Directions for this task → Write out, from the entries below, exactly the lines that run between the lines holding "L471–554 ((queen) L472–478, (kingmaker0)" and "L748–759 with its proof", inclusive, and stop there.
"""
/-!
# Dimock, *The renormalization group according to Balaban* I §2.1 Lemma `second` / II §2.1 Lemma 2.1 (mabel) — THE
# ONE-STEP GAUSSIAN INTEGRATION: `∫ dΦ_k exp(−(a/2L²)‖Φ_{k+1} − QΦ_k‖² − (a_k/2)‖Φ_k − Q_kφ‖²) =
# 𝒵 · exp(−(a_{k+1}/2L²)‖Φ_{k+1} − Q_{k+1}φ‖²)` with `𝒵` explicit and independent of `(Φ_{k+1}, φ)`, and I §2.3 LEMMA `tiny` /
# II §2.3 (cloudy3): the fluctuation integral of the free flow `= exp(−J_min)·(2π)^{|ι|/2}(det C_k)^{1/2}`, and (v1.1) II
# THEOREM 2.1's `φ_{Ω₁}`-integral (tony3) → (bombshell) = I §2.2 (third) → (only) — PROVED

**Citation header (reproduction of PUBLISHED work; template of the Bałaban lattice Yang–Mills cell).**
J. Dimock, *The renormalization group according to Balaban. I. Small fields*, Rev. Math. Phys. **25** (2013)
1330010 (= arXiv:1108.1335v2) [Dimock2013], §2.1: the step (kth) L417–424, LEMMA `\label{second}` L447–465 and its proof
L471–554 ((queen) L472–478, (kingmaker0) L484–492, (fifty) L532–535, the Gaussian step L538–545 with (queen2) L541–545)
§2.2 "free flow": (third) L570–575, (norton) L577–580, the shift L603–608, (only) L610–620, (spiffy) L623–636; and §2.3
"single step free flow": (manx) L650–656, LEMMA `\label{tungsten}` L679–703, LEMMA `\label{tiny}` L748–759 with its proof
L762–794 ((undo) L766–772, (eighty) L774–781, (manx2) L787–794) (TeX source held by the cell,
`inputs/files/dimock/src/1108.1335/1108.1335.tex`, 7382e6540dded9be).  J. Dimock, *The
renormalization group according to Balaban. II. Large fields*, J. Math. Phys. **54** (2013) 092301 (= arXiv:1212.5562v2)
[Dimock2013BalabanII], §2.1: LEMMA 2.1 = `\label{mabel}` (the first `\begin{lem}` of the source) L488–493 and its proof
L497–550 ((sweet) L499–507, (stringy) L510–512, (cherry0) L516–518, (psik) L521–524, (stringy2) L526–529, the Gaussian
step L531–543); §2.2 THEOREM 2.1 (sonnyboy) L594–614 with its proof (tony3) L618–655; §2.3: (thefirst) L716–729, the
expansion (expand) L886–895, (worry) L897–905 and the evaluated integral (cloudy3) L910–918; App. C L6578–6581 (TeX
`inputs/files/dimock/src/1212.5562/1212.5562.tex`, 75c5792fc48eacbc).  Dimock's papers are
published and refereed and are the cell's TEMPLATE, not manuscripts under audit; no quantity of the Bałaban series is
touched.

**What the papers print (verbatim).**  I (kth) L417–422: *"ρ̃_{k+1}(Φ_{k+1}) = 𝒩^{−1}_{aL,𝕋¹_{M+N−k}} ∫ exp(−(a/2L²)‖Φ_{k+1} −
QΦ_k‖²) ρ_k(Φ_k) dΦ_k"*.  I L471–478: *"The proof is by induction. Assuming it is true for k we compute ρ̃_{k+1}(Φ_{k+1}) =
const ∫ exp(−½(a/L²)‖Φ_{k+1} − QΦ_k‖² − (a_k/2)‖Φ_k − Q_kφ‖²) ρ_0(φ_{L^k}) d^{(k)}φ dΦ_k  (queen)"*.  I L531–545: *"Combining
(tee) and (tea) gives the value at the minimum as (a/2L²)‖Φ_{k+1} − QΨ_k‖² + ½a_k‖Ψ_k − Q_kφ‖² = (a_{k+1}/2L²)‖Φ_{k+1} −
Q_{k+1}φ‖²  (fifty)  Now in the integral (queen) expand around the minimizer. We write Φ_k = Ψ_k + Z and integrate over
Z. The term with no Z's is (fifty). The linear terms in Z vanish and the terms quadratic in Z when integrated over Z
yield a constant. Thus we have ρ̃_{k+1}(Φ_{k+1}) = const ∫ exp(−(a_{k+1}/2L²)‖Φ_{k+1} − Q_{k+1}φ‖²) ρ_0(φ_{L^k}) d^{(k)}φ
(queen2)"*.  II LEMMA 2.1 (L488–493): *"For some constant 𝒩_{k,Ω}  ρ_{k,Ω}(φ_{Ω₁ᶜ}, Φ_{k,Ω}) = 𝒩_{k,Ω}^{−1} ∫ exp(−½‖𝐚^{1/2}(Φ_{k,Ω}
− Q_{k,Ω}φ)‖²) ρ_0(φ_{L^k})"*.  II L508–513 and L531–543: *"To evaluate the integral over Φ_{k,Ω_{k+1}} we expand around the
minimizer in Φ_{k,Ω_{k+1}} of (a/2L²)‖Φ_{k+1} − QΦ_k‖²_{Ω_{k+1}} + (a_k/2)‖Φ_k − Q_kφ‖²_{Ω_{k+1}}  (stringy)  This is a problem
already discussed in part I on the whole torus. The solution is the same here. … Now in (sweet) write Φ_{k,Ω_{k+1}} =
Ψ_{k,Ω_{k+1}} + Z (all functions on the unit lattice Ω^{(k)}_{k+1}) and integrate over Z instead of Φ_{k,Ω_{k+1}}. The terms
with no Z's are (stringy2), the terms linear in Z vanish, and the terms quadratic in Z when integrated over Z yield a
constant. Thus we have ρ̃_{k+1,Ω⁺}(φ_{Ω₁ᶜ}, Φ_{k+1,Ω⁺}) = const ∫ exp(−(a_{k+1}/2L²)‖Φ_{k+1} − Q_{k+1}φ‖²_{Ω_{k+1}} − ½Σ_{j=1}^k
a^{(k)}_j‖Φ_j − Q_jφ‖²_{δΩ_j}) ρ_0(φ_{L^k}) dφ_{Ω₁}"*; L550: *"The constant 𝒩_{k,Ω}^{−1} can be evaluated by integrating over
all fields."*  I LEMMA `tiny` (L748–759): *"Let ρ_k(Φ_k) = Z_k exp(−S_k(Φ_k, φ_k)). Then ρ̃_{k+1} is given by ρ̃_{k+1}(Φ_{k+1}) =
Z_k 𝒩^{−1}_{aL,𝕋¹_{N+M−k}} (2π)^{|𝕋⁰_{M+N−k}|/2}(det C_k)^{1/2} exp(−S⁰_{k+1}(Φ_{k+1}, φ⁰_{k+1}))  (understand)  where C_k = (Δ_k +
(a/L²)QᵀQ)^{−1}"*; its proof L762–794: *"We calculate ρ̃_{k+1} given in (manx) by expanding around the minimum is Φ_k. We we
write Φ_k = Ψ_k + Z and integrate over Z … instead of Φ_k. We have from (someday) φ_k(Ψ_k + Z) = φ⁰_{k+1} + 𝒵_k  (undo) … We
claim that J(Φ_{k+1}, Ψ_k + Z, φ⁰_{k+1} + 𝒵_k) = S⁰_{k+1}(Φ_{k+1}, φ⁰_{k+1}) + (a/2L²)‖QZ‖² + S_k(Z, 𝒵_k) = S⁰_{k+1}(Φ_{k+1}, φ⁰_{k+1}) +
½⟨Z, (Δ_k + (a/L²)QᵀQ)Z⟩  (eighty) … Inserting this last expression into (manx) yields ρ̃_{k+1}(Φ_{k+1}) = 𝒩^{−1}_{aL,𝕋¹} Z_k
exp(−S⁰_{k+1}(Φ_{k+1}, φ⁰_{k+1})) ∫ exp(−½⟨Z, (Δ_k + (a/L²)QᵀQ)Z⟩) dZ  (manx2)  We evaluate the last integral as
(2π)^{|𝕋⁰_{M+N−k}|/2}(det C_k)^{1/2} which gives the result."*  II (cloudy3) L910–918: *"The original integral (thefirst) with Z as
the integration variable would now be evaluated as exp(−½⟨φ_{Ω₁ᶜ}, [−Δ + μ̄_k]_{Ω₁ᶜ}φ_{Ω₁ᶜ}⟩ − ⟨φ_{Ω₁ᶜ}, [−Δ]_{Ω₁,Ω₁ᶜ}φ⁰_{k+1,Ω⁺}⟩ −
S⁰_{k+1}(Ω₁, Φ_{k+1,Ω⁺}, φ⁰_{k+1,Ω⁺})) ∫ exp(−½(Z, [Δ_{k,Ω} + (a/L²)QᵀQ]_{Ω_{k+1}}Z)) dZ"*.  II THEOREM 2.1 (L594–603):
*"Starting with the free density after k steps the density has the form ρ_{k,Ω}(φ_{Ω₁ᶜ}, Φ_{k,Ω}) = Z_{k,Ω} exp(−½‖𝐚^{1/2}(Φ_{k,Ω} −
Q_{k,Ω}φ)‖²_{Ω₁} − ½⟨φ, (−Δ + μ̄_k)φ⟩) … Here Z_{k,Ω} is a constant"*; its proof L646–655: *"Now in the exponent in (tony3)
write φ_{Ω₁} = φ_{k,Ω} + 𝒵 and integrate over 𝒵 instead of φ_{Ω₁}. The term with no 𝒵's comes outside the integral and
gives the exponential in (bombshell). The term linear in 𝒵 vanishes. The term quadratic in 𝒵 is −½⟨𝒵, [−Δ + μ̄_k +
Qᵀ_{k,Ω}𝐚Q_{k,Ω}]_{Ω₁}𝒵⟩. Thus we have the result with Z_{k,Ω} = 𝒩_{k,Ω}^{−1} ∫ exp(−½⟨𝒵, [−Δ + μ̄_k + Qᵀ_{k,Ω}𝐚Q_{k,Ω}]_{Ω₁}𝒵⟩)
d𝒵"*.  I §2.2 L603–620: *"We shift the integration in (third) so it is centered on the minimum. We take φ = φ_k + 𝒵 … The
cross terms vanish and so S_k(Φ_k, φ_k + 𝒵) = S_k(Φ_k, φ_k) + ½⟨𝒵, (−Δ + μ̄_k + a_kQ_kᵀQ_k)𝒵⟩ Then (third) becomes ρ_k(Φ_k) =
Z_k exp(−S_k(Φ_k, φ_k))  (only)  where Z_k = 𝒩^{−1}_{a_k,𝕋⁰} ∫ exp(−½⟨𝒵, (−Δ + μ̄^N_k + a_kQ_kᵀQ_k)𝒵⟩) d^{(k)}𝒵"*.

**What is reproduced here (kernel-checked, zero `sorry`).**  On the carrier of this lineage's `FreeFlowSingleStep`
(finite index types: `ι` = the unit sites integrated out (`Ω^{(k)}_{k+1}`, or the whole unit torus in I), `σ` = the next
level, `κ` = the fine sites; `Q : Matrix σ ι ℝ` with `QQᵀ = I`, `Q_k : Matrix ι κ ℝ`, weights `a_k > 0`, `aL = a/L² ≥ 0`;
`stringy Q_k Q a_k aL Φ_{k+1} φ Φ_k` = (stringy), `Psi` = (psik), `oneStepH Q a_k aL = a_k + aL·QᵀQ` = the bracket of
(cherry0), `aNext a_k aL = a_kaL/(a_k + aL)` = `a_{k+1}L^{−2}`), with LEBESGUE MEASURE `volume` on `ι → ℝ` (= `dΦ_{k,Ω_{k+1}}`,
resp. `dΦ_k`):
* §1 **the constant is explicit**: `det_oneStepH`: `det(a_k + aL·QᵀQ) = a_k^{|ι|}·(1 + aL/a_k)^{|σ|}` (Sylvester's
  `det(1 + AB) = det(1 + BA)` with `QQᵀ = I`), and `gaussConst Q a_k aL := √(2π)^{|ι|}/√det(a_k + aL·QᵀQ)` =
  `∫ exp(−½⟨Z, (a_k + aL·QᵀQ)Z⟩) dZ` (`gaussConst_eq_integral`, pv16's `Beta.GaussianIntegral.integral_exp_neg_half_quadForm`
  BY NAME), `gaussConst_pos`;
* §2 **THE ONE-STEP GAUSSIAN INTEGRATION** (`integral_exp_neg_stringy`): for every `Φ_{k+1} : σ → ℝ`, `φ : κ → ℝ`,
  `∫ Φ_k, exp(−stringy(Φ_k)) = gaussConst · exp(−(aNext a_k aL/2)‖Φ_{k+1} − QQ_kφ‖²)` — PROOF AS PRINTED: the completed square
  about `Ψ_k` (`FreeFlowSingleStep.stringy_eq`: *"The term with no Z's is (fifty). The linear terms in Z vanish"*), the
  translation `Φ_k = Ψ_k + Z` (Lebesgue measure is translation invariant, `integral_sub_right_eq_self`) and *"the terms
  quadratic in Z when integrated over Z yield a constant"* (`integral_exp_neg_half_quadForm` for the positive-definite
  `oneStepH`, `FreeFlowSingleStep.oneStepH_posDef`); with `integrable_exp_neg_stringy`;
* §3 **the shape of (queen2) / II L535–543**: under a further `φ`-integration against ANY weight `ρ` (the print's
  `ρ_0(φ_{L^k}) d^{(k)}φ`, resp. the remaining factors `exp(−½Σ_j a^{(k)}_j‖Φ_j − Q_jφ‖²_{δΩ_j}) ρ_0`), the inner `Φ_k`-integral
  may be replaced by `gaussConst · exp(−(a_{k+1}/2L²)‖Φ_{k+1} − Q_{k+1}φ‖²)` (`integral_integral_exp_neg_stringy_mul`), the
  constant coming out of the integral (*"= const ∫ exp(−(a_{k+1}/2L²)‖Φ_{k+1} − Q_{k+1}φ‖²) ρ_0(φ_{L^k}) d^{(k)}φ"*);
* §4 **I LEMMA `tiny` (understand) = II (thefirst) → (cloudy3): THE FLUCTUATION INTEGRAL OF THE FREE FLOW** on the carrier
  of `FreeFlowSingleStep` §3 (`J` = (thefirst)'s exponent `J_{Ω⁺}` with the `φ_{Ω₁ᶜ}`-coupling as a source, `D > 0`, `𝐚_τ ≥ 0`):
  `bracket_posDef` (`[Δ_{k,Ω} + (a/L²)QᵀQ]_{Ω_{k+1}} > 0`), `fluctConst` := `√(2π)^{|ι|}/√det[Δ_{k,Ω} + (a/L²)QᵀQ]_{Ω_{k+1}}` =
  `(2π)^{|ι|/2}(det C_k)^{1/2}` (`fluctConst_eq`, `C_k` = App. C's `CkOr … aL 0` by `FreeFlowSingleStep.bracket_mul_CkOr`) =
  `∫ exp(−½⟨Z, […]Z⟩) dZ` (`fluctConst_eq_integral`), `exp_neg_J_minimizer_eq` ((undo)–(eighty): with the fine field at its
  minimizer for the given `Φ_{k,Ω_{k+1}}`, the integrand is `exp(−J_min)` times the Gaussian of the bracket centred at `Ψ`,
  by `FreeFlowSingleStep.J_expand`, `minimizer_inl_add`, `minimizer_Psi_phi0`), and **`integral_exp_neg_J_minimizer`**:
  `∫ dΦ_{k,Ω_{k+1}} exp(−J(Φ_{k+1}, Φ_{k,Ω_{k+1}}, φ_{k,Ω}(Φ_{k,Ω_{k+1}}))) = exp(−J_min) · fluctConst` (primed form with `J_min =
  E′(φ⁰_{k+1,Ω⁺})` by `J_at_min` and the `(det C_k)^{1/2}` constant);
* §5 (v1.1, ADDITIVE) **II THEOREM 2.1's `φ_{Ω₁}`-INTEGRATION (tony3) → (bombshell) = I §2.2 (third) → (only)** on the
  carrier of `MultiRegionFreeFlow` (`energy D 𝐚 Q_{k,Ω} Φ src φ` = minus the exponent of (tony3), `minimizer` = (unknown),
  `gInvO = G_{k,Ω}^{−1} = [−Δ + μ̄_k + Qᵀ𝐚Q]_{Ω₁}`): `fineConst` := `√(2π)^{|κ|}/√det(gInvO)` = `∫ exp(−½⟨𝒵, G_{k,Ω}^{−1}𝒵⟩) d𝒵`
  (`fineConst_eq_integral`, `fineConst_pos`), **`integral_exp_neg_energy`**: `∫ dφ_{Ω₁} exp(−E(φ)) = exp(−E(φ_{k,Ω})) ·
  fineConst` for every `Φ_{k,Ω}` and source (*"write φ_{Ω₁} = φ_{k,Ω} + 𝒵 and integrate over 𝒵 … The term with no 𝒵's comes
  outside the integral … The term linear in 𝒵 vanishes"*; `MultiRegionFreeFlow.energy_eq_minimizer_add`, `gInvO_posDef`), and
  `integral_exp_neg_action`: `∫ dφ exp(−S_k(Φ_k, φ)) = Z·exp(−½⟨Φ_k, Δ_kΦ_k⟩)` (I (only) with Lemma 2.2 (rain)/(spiffy) =
  `MultiRegionFreeFlow.action_minimizer`);
* §6 a one-site instance (`ι = σ = κ = Unit`, `Q = Q_k = 1`, `a_k = aL = 1`: `∫ exp(−½(Φ' − x)² − ½(x − φ)²) dx =
  √π · exp(−¼(Φ' − φ)²)`).

**Readings (declared).**  (i) The integration variable is the whole block `Φ_k : ι → ℝ` with Lebesgue measure; the
print's normalised measures `d^{(k)}φ`, `𝒩^{−1}` and the unit-lattice rescalings (scaleddensity)/(scale) are constants and
relabellings not represented — the theorem is the (queen) → (queen2) step for the `Φ_k`-integral at fixed `(Φ_{k+1}, φ)`,
which is where the Gaussian integration happens; `Q_{k+1}` is `QQ_k` (cf. `BlockAveragingComposition.qavg_succ` for the
lattice instance).  (ii) ORDER OF INTEGRATION: (queen) is a joint integral `d^{(k)}φ dΦ_k`; §3 is stated for the iterated
integral with the `Φ_k`-integration inside (Tonelli for the non-negative integrand is not re-proved here).  (iii) The
constant: print says *"yield a constant"* / *"For some constant 𝒩_{k,Ω}"*; here it is the explicit `gaussConst` (and
`det_oneStepH` makes its `a_k, aL, |ι|, |σ|`-dependence explicit); the print's identification of the overall constant *"by
integrating over all fields"* (II L550, I L553) is not reproduced.

**Readings, continued.**  (iv) In §4 the integrand of (manx)/(thefirst) is taken with the fine field `φ_{Ω₁}` AT ITS
MINIMIZER for the given block variable (I: `ρ_k(Φ_k) = Z_k exp(−S_k(Φ_k, φ_k))`, `φ_k = φ_k(Φ_k)`; II: after the
`φ_{Ω₁}`-integration of Theorem 2.1), the `φ_{Ω₁ᶜ}`-coupling being `FreeFlowSingleStep`'s source `src`; the prefactors
`Z_k 𝒩^{−1}` and the `φ_{Ω₁ᶜ}`-only constant are not represented.

**What is NOT claimed.**  The k-fold induction of Lemma `second` / Lemma 2.1 as a statement about the densities `ρ_k`
(measures on field space, the scalings between lattices, `𝒩`-bookkeeping); I's scaling lemma L797–848 ((lumpy)/(oooo),
`Z_{k+1}` (Ziterate)) and LEMMA `tungsten` beyond what `FreeFlowSingleStep` has (its (hunger)/(kingmaker)/(someday) =
`minimizer_Psi_phi0`, `J_at_min`); the region bookkeeping of II (the split
L508, the passive layers `δΩ_j` — these ride unchanged through §3's weight `ρ`); anything of B1–B16 (TEMPLATE.md §4.1 row
«D1 §2.1» ↔ B5 §A–§B (1.5)–(1.15) `Te^{−S} = Z(0)exp(−½⟨B, Δ^{(1)}B⟩)`, grade T for the abelian Gaussian core; B6 §A for the
regions).  NOT summit progress; NOT a statement about any Bałaban paper; NOT continuum; NOT Clay.  Unit
`b2b-balaban-template` gen 30 (journal CLAIM D1D2-ONE-STEP-GAUSSIAN-INTEGRAL-KERNEL).

**Version.**  v1.1 — ADDITIVE to v1 (p202547, 2026-08-20, commit 36c45396c9fb; every v1 declaration byte-identical):
§5 «II Theorem 2.1's φ_{Ω₁}-integral (tony3) → (bombshell) = I §2.2 (third) → (only)» (`fineConst`, `fineConst_eq_integral`,
`fineConst_pos`, `integral_exp_neg_energy`, `integral_exp_neg_action`), the instance section renumbered §6, header
extended accordingly.  v1 — §1–§4 + instances.
-/

noncomputable section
"""
Response to this task →
L471–554 ((queen) L472–478, (kingmaker0) L484–492, (fifty) L532–535, the Gaussian step L538–545 with (queen2) L541–545)
§2.2 "free flow": (third) L570–575, (norton) L577–580, the shift L603–608, (only) L610–620, (spiffy) L623–636; and §2.3
"single step free flow": (manx) L650–656, LEMMA `\label{tungsten}` L679–703, LEMMA `\label{tiny}` L748–759 with its proof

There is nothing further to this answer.